Spark: Open Source Superstar Rewrites Future of Big Data


RAM SRIHARSHA WORKS in the engine room powering one of Silicon Valley’s most influential companies. He’s an engineer at Yahoo.

Even after naming ex-Google star Marissa Mayer chief exec, Yahoo often is derided as a thing of the past, a fallen giant struggling to keep pace with the likes of Google, Facebook, and Twitter. Behind the scenes, though, thanks to people like Sriharsha, Yahoo is in many respects a step ahead of its much flashier competition — and has been for years.

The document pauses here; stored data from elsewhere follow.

import Mathlib.FieldTheory.PrimitiveElement
import Mathlib.LinearAlgebra.Matrix.NonsingularInverse
import HarnessLib

/-!
# Crux `Steer` (stmt-ResolutionOfSingularities-16345), chain W4.1 — NRA bi-cone lemma, FILE 2: THE DEDEKIND DUAL
# («the columns of the embedding matrix are independent»)

OURS (campaign `res-hironaka`, rung L ★L-G4, slot W4.1; bi-cone lemma `NonRationalWindow.BiCone`, route `NRA/BiCone-PROOF-ROUTE.md` 7e57beb60ac2f3f0 §3;
seat res-D-pv-053 g9 on res-L0-w41-plan-1 RULING 286 (d)). Candidates, not facts; nothing here is a statement of H. Hironakaʼs manuscript
[Hironaka2017] (status: under review). AI-written; AI review is weaker than expert review. Definition-free, Mathlib-only field theory.

## What is proved
For a finite separable field extension `L/k`, an algebraically closed `K/k`, and a `k`-linearly independent family `x : ι → L`:
* `linearIndependent_embeddings` — the embeddings `ψ : L →ₐ[k] K`, as `K`-valued functions on `L`, are `K`-linearly independent (Dedekind / Artin,
  Mathlib `linearIndependent_monoidHom`).
* **`embedding_dual_eq_zero`** — if `a : ι → K` satisfies `Σ_i a_i ψ(x_i) = 0` for EVERY embedding `ψ`, then `a = 0`: the square matrix
  `(ψ(b_j))_{ψ, j}` over a basis `b ⊇ x` (there are `[L : k]` embeddings, `AlgHom.card`) has independent rows by Dedekind, hence is invertible,
  hence has independent columns.
[folklore]
-/

noncomputable section

-- `Summit.<S>.<S>.…` duplicates the summit name by design (single-problem summit).
set_option linter.dupNamespace false

open Module

namespace Summit.ResolutionOfSingularities.ResolutionOfSingularities.Theorems.SwitchingDichotomy.NonRationalWindow.BiConeDedekind

variable {k L K : Type*} [Field k] [Field L] [Algebra k L] [Field K] [Algebra k K]

/-- **Dedekind–Artin**: distinct `k`-embeddings `L → K` are `K`-linearly independent as functions. [folklore] -/
theorem linearIndependent_embeddings : LinearIndependent K (fun ψ : L →ₐ[k] K => (ψ : L → K)) :=
  (linearIndependent_monoidHom L K).comp ((↑) : (L →ₐ[k] K) → L →* K)
    fun _ _ hfg => AlgHom.ext fun x => DFunLike.ext_iff.1 hfg x

/-- A `K`-linear combination of embeddings vanishing on a `k`-basis of `L` has all coefficients zero. [folklore] -/
theorem eq_zero_of_sum_smul_embeddings_basis {I : Type*} [Fintype I] (b : Basis I k L) {E : Type*} [Fintype E] (ψ : E → (L →ₐ[k] K))
    (hψ : Function.Injective ψ) {c : E → K} (h : ∀ j : I, ∑ r, c r * ψ r (b j) = 0) : c = 0 := by
  classical
  -- the combination, as a `k`-linear map `L → K`, vanishes on the basis `b`, hence everywhere
  let F : L →ₗ[k] K := ∑ r, c r • (ψ r).toLinearMap
  have hF : F = 0 := b.ext fun j => by
    simp only [F, LinearMap.coe_sum, Finset.sum_apply, LinearMap.smul_apply, AlgHom.toLinearMap_apply, smul_eq_mul,
      LinearMap.zero_apply]
    exact h j
  have hfun : ∑ r, c r • ((ψ r : L →ₐ[k] K) : L → K) = 0 := by
    funext y
    have := LinearMap.congr_fun hF y
    simpa [F] using this
  -- Dedekind
  have hind := (linearIndependent_embeddings (k := k) (L := L) (K := K)).comp ψ hψ
  exact funext fun r => Fintype.linearIndependent_iff.mp hind c hfun r

variable [FiniteDimensional k L] [Algebra.IsSeparable k L] [IsAlgClosed K]

/-- **The Dedekind dual.** For a finite separable `L/k`, an algebraically closed `K ⊇ k`, and a `k`-linearly independent family `x : ι → L`: if
`a : ι → K` satisfies `Σ_i a_i ψ(x_i) = 0` for every `k`-embedding `ψ : L → K`, then `a = 0` (rows of `(ψ(b_j))` independent by Dedekind ⇒ the
square matrix is invertible, `AlgHom.card` ⇒ columns independent). [folklore] -/
theorem embedding_dual_eq_zero {ι : Type*} [Fintype ι] {x : ι → L} (hx : LinearIndependent k x) {a : ι → K}
    (h : ∀ ψ : L →ₐ[k] K, ∑ i, a i * ψ (x i) = 0) : a = 0 := by
  classical
  -- a basis of `L` through `x`
  have hs := hx.linearIndepOn_id
  let I : Set L := hs.extend (Set.subset_univ _)
  let b : Basis I k L := Basis.extend hs
  have hmem : ∀ i, x i ∈ I := fun i => Basis.subset_extend hs (Set.mem_range_self i)
  let φ : ι → I := fun i => ⟨x i, hmem i⟩
  have hφ : Function.Injective φ := fun i j hij => hx.injective (by simpa [φ] using congrArg Subtype.val hij)
  have hbφ : ∀ i, b (φ i) = x i := fun i => Basis.extend_apply_self hs _
  haveI : Fintype I := FiniteDimensional.fintypeBasisIndex b
  -- as many embeddings as basis vectors
  have hcard : Fintype.card (L →ₐ[k] K) = Fintype.card I := by
    rw [AlgHom.card k L K, finrank_eq_card_basis b]
  obtain ⟨e⟩ : Nonempty ((L →ₐ[k] K) ≃ I) := Fintype.card_eq.mp hcard
  -- the square matrix `M r j = ψ_r (b j)` (rows indexed by `I` through `e`)
  let M : Matrix I I K := fun r j => e.symm r (b j)
  have hrows : LinearIndependent K M.row := by
    rw [Fintype.linearIndependent_iff]
    intro c hc r
    have hc' : ∀ j : I, ∑ r, c r * e.symm r (b j) = 0 := fun j => by
      have := congrFun hc j
      simpa [M, Matrix.row, Finset.sum_apply] using this
    have := eq_zero_of_sum_smul_embeddings_basis b (fun r => e.symm r) e.symm.injective hc'
    exact congrFun this r
  have hunit : IsUnit M := Matrix.linearIndependent_rows_iff_isUnit.mp hrows
  have hcols : LinearIndependent K M.col := Matrix.linearIndependent_cols_iff_isUnit.mpr hunit
  -- the sub-family of columns indexed by `ι`
  have hsub : LinearIndependent K (fun i : ι => M.col (φ i)) := hcols.comp φ hφ
  have hrel : ∑ i, a i • M.col (φ i) = 0 := by
    funext r
    simp only [Finset.sum_apply, Pi.smul_apply, smul_eq_mul, Matrix.col_apply, M, hbφ, Pi.zero_apply]
    exact h (e.symm r)
  exact funext fun i => Fintype.linearIndependent_iff.mp hsub a hrel i

end Summit.ResolutionOfSingularities.ResolutionOfSingularities.Theorems.SwitchingDichotomy.NonRationalWindow.BiConeDedekind

end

Yahoo’s Sunnyvale, California headquarters is ground zero for Hadoop, an open source software creation that underpins a Who’s Who of the internet, including Facebook and Twitter. After reinventing not only the web but the world of business software, the sweeping software platform — a means of crunching vast amounts of data across thousands of computer servers — is one of the great open source success stories of the past decade, and its influence is only expanding. But Yahoo, its founding father, is moving on.

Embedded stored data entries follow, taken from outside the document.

/-! ### §4. Glue (excluded middle on membership only; every cut exact) -/

/-- **The five-way residual ⟺ its Shu–Zhai part ∧ the six-way residual** (EXACT; pure logic), the Shu–Zhai
part spelled out with the four non-membership binders. [folklore] -/
theorem wAllCornerFTwoRamifiedOffTYZOffSMinus_iff_onShuZhai_offShuZhai :
    WAllCornerFTwoRamifiedOffTYZOffSMinus ↔
      (∀ (W : WeierstrassCurve ℚ) [W.IsElliptic] [W.IsGloballyMinimal],
          W.HasCM → W.analyticRank = 1 → CMRamified W 2 → ¬ CongruentTYZProvedFamily W →
            ¬ CongruentTYZUPlusFamily W → ¬ CongruentTYZAtlasFJFamily W → ¬ CongruentMonskySMinusFamily W →
            P2.IsIsogenousToShuZhaiTwoFiftySixTwist W → BSDp W 2) ∧
      WAllCornerFTwoRamifiedOffTYZOffSMinusOffShuZhai := by
  constructor
  · intro h
    exact ⟨fun W _ _ hcm hr1 hram h1 h2 h3 h4 _ ↦ h W hcm hr1 hram h1 h2 h3 h4,
      fun W _ _ hcm hr1 hram h1 h2 h3 h4 _ ↦ h W hcm hr1 hram h1 h2 h3 h4⟩
  · rintro ⟨hS, hO⟩ W _ _ hcm hr1 hram h1 h2 h3 h4
    by_cases h5 : P2.IsIsogenousToShuZhaiTwoFiftySixTwist W
    · exact hS W hcm hr1 hram h1 h2 h3 h4 h5
    · exact hO W hcm hr1 hram h1 h2 h3 h4 h5

/-- **The five-way residual from the Shu–Zhai `256c1` leaf and the six-way residual** — the registered residual
stub of crux 20509 REDUCES to the six-way residual once the Shu–Zhai leaf is closed. [folklore] -/
theorem wAllCornerFTwoRamifiedOffTYZOffSMinus_of_shuZhai_of_offShuZhai (hS : WAllCornerFTwoRamifiedShuZhaiTwoFiftySix)
    (hO : WAllCornerFTwoRamifiedOffTYZOffSMinusOffShuZhai) : WAllCornerFTwoRamifiedOffTYZOffSMinus :=
  wAllCornerFTwoRamifiedOffTYZOffSMinus_iff_onShuZhai_offShuZhai.2
    ⟨fun W _ _ hcm hr1 hram _ _ _ _ h5 ↦ hS W hcm hr1 hram h5, hO⟩

/-- The six-way residual is a restriction of the five-way one. [folklore] -/
theorem wAllCornerFTwoRamifiedOffTYZOffSMinusOffShuZhai_of_offTYZOffSMinus (h : WAllCornerFTwoRamifiedOffTYZOffSMinus) :
    WAllCornerFTwoRamifiedOffTYZOffSMinusOffShuZhai :=
  (wAllCornerFTwoRamifiedOffTYZOffSMinus_iff_onShuZhai_offShuZhai.1 h).2

/-- **The flag-free residual off `𝒮⁻` ⟺ its Shu–Zhai part ∧ the flag-free residual off the Shu–Zhai classes**
(EXACT; pure logic). [folklore] -/
theorem wAllCornerFTwoRamifiedOffTYZProvedOffSMinus_iff_onShuZhai_offShuZhai :
    WAllCornerFTwoRamifiedOffTYZProvedOffSMinus ↔
      (∀ (W : WeierstrassCurve ℚ) [W.IsElliptic] [W.IsGloballyMinimal],
          W.HasCM → W.analyticRank = 1 → CMRamified W 2 → ¬ CongruentTYZProvedFamily W →
            ¬ CongruentMonskySMinusFamily W → P2.IsIsogenousToShuZhaiTwoFiftySixTwist W → BSDp W 2) ∧
      WAllCornerFTwoRamifiedOffTYZProvedOffSMinusOffShuZhai := by
  constructor
  · intro h
    exact ⟨fun W _ _ hcm hr1 hram h1 h4 _ ↦ h W hcm hr1 hram h1 h4,
      fun W _ _ hcm hr1 hram h1 h4 _ ↦ h W hcm hr1 hram h1 h4⟩
  · rintro ⟨hS, hO⟩ W _ _ hcm hr1 hram h1 h4
    by_cases h5 : P2.IsIsogenousToShuZhaiTwoFiftySixTwist W
    · exact hS W hcm hr1 hram h1 h4 h5
    · exact hO W hcm hr1 hram h1 h4 h5

/-- The flag-free residual off `𝒮⁻` from the Shu–Zhai leaf and the flag-free residual off the Shu–Zhai
classes. [folklore] -/
theorem wAllCornerFTwoRamifiedOffTYZProvedOffSMinus_of_shuZhai_of_offShuZhai
    (hS : WAllCornerFTwoRamifiedShuZhaiTwoFiftySix) (hO : WAllCornerFTwoRamifiedOffTYZProvedOffSMinusOffShuZhai) :
    WAllCornerFTwoRamifiedOffTYZProvedOffSMinus :=
  wAllCornerFTwoRamifiedOffTYZProvedOffSMinus_iff_onShuZhai_offShuZhai.2
    ⟨fun W _ _ hcm hr1 hram _ _ h5 ↦ hS W hcm hr1 hram h5, hO⟩

/-- The flag-free residual off the Shu–Zhai classes is a restriction of the one off `𝒮⁻`. [folklore] -/
theorem wAllCornerFTwoRamifiedOffTYZProvedOffSMinusOffShuZhai_of_offTYZProvedOffSMinus
    (h : WAllCornerFTwoRamifiedOffTYZProvedOffSMinus) : WAllCornerFTwoRamifiedOffTYZProvedOffSMinusOffShuZhai :=
  (wAllCornerFTwoRamifiedOffTYZProvedOffSMinus_iff_onShuZhai_offShuZhai.1 h).2

/-- **The flag-free residual off the Shu–Zhai classes ⟺ (U⁺-road leaf, restricted) ∧ (FJ-atlas leaf, restricted)
∧ the six-way residual** (EXACT; pure logic) — the LITERAL / closed sub-slices stay sub-slices of the new
residual, by name. [folklore] -/
theorem wAllCornerFTwoRamifiedOffTYZProvedOffSMinusOffShuZhai_iff_uPlus_atlasFJ_off :
    WAllCornerFTwoRamifiedOffTYZProvedOffSMinusOffShuZhai ↔
      (∀ (W : WeierstrassCurve ℚ) [W.IsElliptic] [W.IsGloballyMinimal],
          W.HasCM → W.analyticRank = 1 → CMRamified W 2 → ¬ CongruentTYZProvedFamily W →
            ¬ CongruentMonskySMinusFamily W → ¬ P2.IsIsogenousToShuZhaiTwoFiftySixTwist W →
            CongruentTYZUPlusFamily W → BSDp W 2) ∧
      (∀ (W : WeierstrassCurve ℚ) [W.IsElliptic] [W.IsGloballyMinimal],
          W.HasCM → W.analyticRank = 1 → CMRamified W 2 → ¬ CongruentTYZProvedFamily W →
            ¬ CongruentMonskySMinusFamily W → ¬ P2.IsIsogenousToShuZhaiTwoFiftySixTwist W →
            CongruentTYZAtlasFJFamily W → BSDp W 2) ∧
      WAllCornerFTwoRamifiedOffTYZOffSMinusOffShuZhai := by
  constructor
  · intro h
    exact ⟨fun W _ _ hcm hr1 hram hn hs hz _ ↦ h W hcm hr1 hram hn hs hz,
      fun W _ _ hcm hr1 hram hn hs hz _ ↦ h W hcm hr1 hram hn hs hz,
      fun W _ _ hcm hr1 hram hn _ _ hs hz ↦ h W hcm hr1 hram hn hs hz⟩
  · rintro ⟨hU, hF, hO⟩ W _ _ hcm hr1 hram hn hs hz
    by_cases h2 : CongruentTYZUPlusFamily W
    · exact hU W hcm hr1 hram hn hs hz h2
    · by_cases h3 : CongruentTYZAtlasFJFamily W
      · exact hF W hcm hr1 hram hn hs hz h3
      · exact hO W hcm hr1 hram hn h2 h3 hs hz

/-- **The reshaped composition of crux `RamifiedOffTYZOfFacts`' skeleton**: U⁺-road leaf, FJ-atlas leaf, `𝒮⁻`
leaf, Shu–Zhai `256c1` leaf and the six-way residual together give the flag-free residual
`WAllCornerFTwoRamifiedOffTYZProved` (excluded middle only). [folklore] -/
theorem wAllCornerFTwoRamifiedOffTYZProved_of_uPlus_of_atlasFJ_of_sMinus_of_shuZhai_of_off
    (hU : WAllCornerFTwoRamifiedTYZUPlus) (hF : WAllCornerFTwoRamifiedTYZAtlasFJ)
    (hS : WAllCornerFTwoRamifiedSMinus) (hZ : WAllCornerFTwoRamifiedShuZhaiTwoFiftySix)
    (hO : WAllCornerFTwoRamifiedOffTYZOffSMinusOffShuZhai) : WAllCornerFTwoRamifiedOffTYZProved :=
  wAllCornerFTwoRamifiedOffTYZProved_of_uPlus_of_atlasFJ_of_sMinus_of_offSMinus hU hF hS
    (wAllCornerFTwoRamifiedOffTYZOffSMinus_of_shuZhai_of_offShuZhai hZ hO)

/-- The Shu–Zhai leaf is a restriction of the ramified slice … [folklore] -/
theorem wAllCornerFTwoRamifiedShuZhaiTwoFiftySix_of_wAllCornerFTwoRamified (h : WAllCornerFTwoRamified) :
    WAllCornerFTwoRamifiedShuZhaiTwoFiftySix :=
  fun W _ _ hcm hr1 hram _ ↦ h W hcm hr1 hram

/-- … and of row 12₂. [folklore] -/
theorem wAllCornerFTwoRamifiedShuZhaiTwoFiftySix_of_wAllCornerFTwo (h : WAllCornerFTwo) :
    WAllCornerFTwoRamifiedShuZhaiTwoFiftySix :=
  wAllCornerFTwoRamifiedShuZhaiTwoFiftySix_of_wAllCornerFTwoRamified (wAllCornerFTwo_iff_slices.1 h).2.2.1

/-- The six-way residual follows from the ramified slice. [folklore] -/
theorem wAllCornerFTwoRamifiedOffTYZOffSMinusOffShuZhai_of_wAllCornerFTwoRamified (h : WAllCornerFTwoRamified) :
    WAllCornerFTwoRamifiedOffTYZOffSMinusOffShuZhai :=
  fun W _ _ hcm hr1 hram _ _ _ _ _ ↦ h W hcm hr1 hram

/-- **The ramified slice ⟺ ON the proved TYZ families ∧ ON `𝒮⁻` ∧ ON the Shu–Zhai `256c1` classes ∧ OFF all
three** (EXACT) — the four-way flag-free cut the route `PrintCf2` can glue inside `𝔅_ram ∪ {SZ12, SZ14, ARS06,
base256c1}`. [folklore] -/
theorem wAllCornerFTwoRamified_iff_tyzProved_sMinus_shuZhai_off :
    WAllCornerFTwoRamified ↔ WAllCornerFTwoRamifiedTYZProved ∧ WAllCornerFTwoRamifiedSMinus ∧
      WAllCornerFTwoRamifiedShuZhaiTwoFiftySix ∧ WAllCornerFTwoRamifiedOffTYZProvedOffSMinusOffShuZhai := by
  constructor
  · intro h
    obtain ⟨hP, hS, hO⟩ := wAllCornerFTwoRamified_iff_tyzProved_sMinus_offSMinus.1 h
    exact ⟨hP, hS, wAllCornerFTwoRamifiedShuZhaiTwoFiftySix_of_wAllCornerFTwoRamified h,
      wAllCornerFTwoRamifiedOffTYZProvedOffSMinusOffShuZhai_of_offTYZProvedOffSMinus hO⟩
  · rintro ⟨hP, hS, hZ, hO⟩
    exact wAllCornerFTwoRamified_iff_tyzProved_sMinus_offSMinus.2
      ⟨hP, hS, wAllCornerFTwoRamifiedOffTYZProvedOffSMinus_of_shuZhai_of_offShuZhai hZ hO⟩

end Summit.BirchSwinnertonDyer

end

Teaming with a particularly ambitious group of computer scientists from the University of California at Berkeley, Sriharsha is installing a new data crunching platform inside the massive data centers that drive Yahoo’s still enormous online empire. This software platform is called Spark, and according to those who built it and use it, it’s about 100 times faster than the mighty Hadoop — and could very well replace Hadoop as the stuff that fuels the modern web.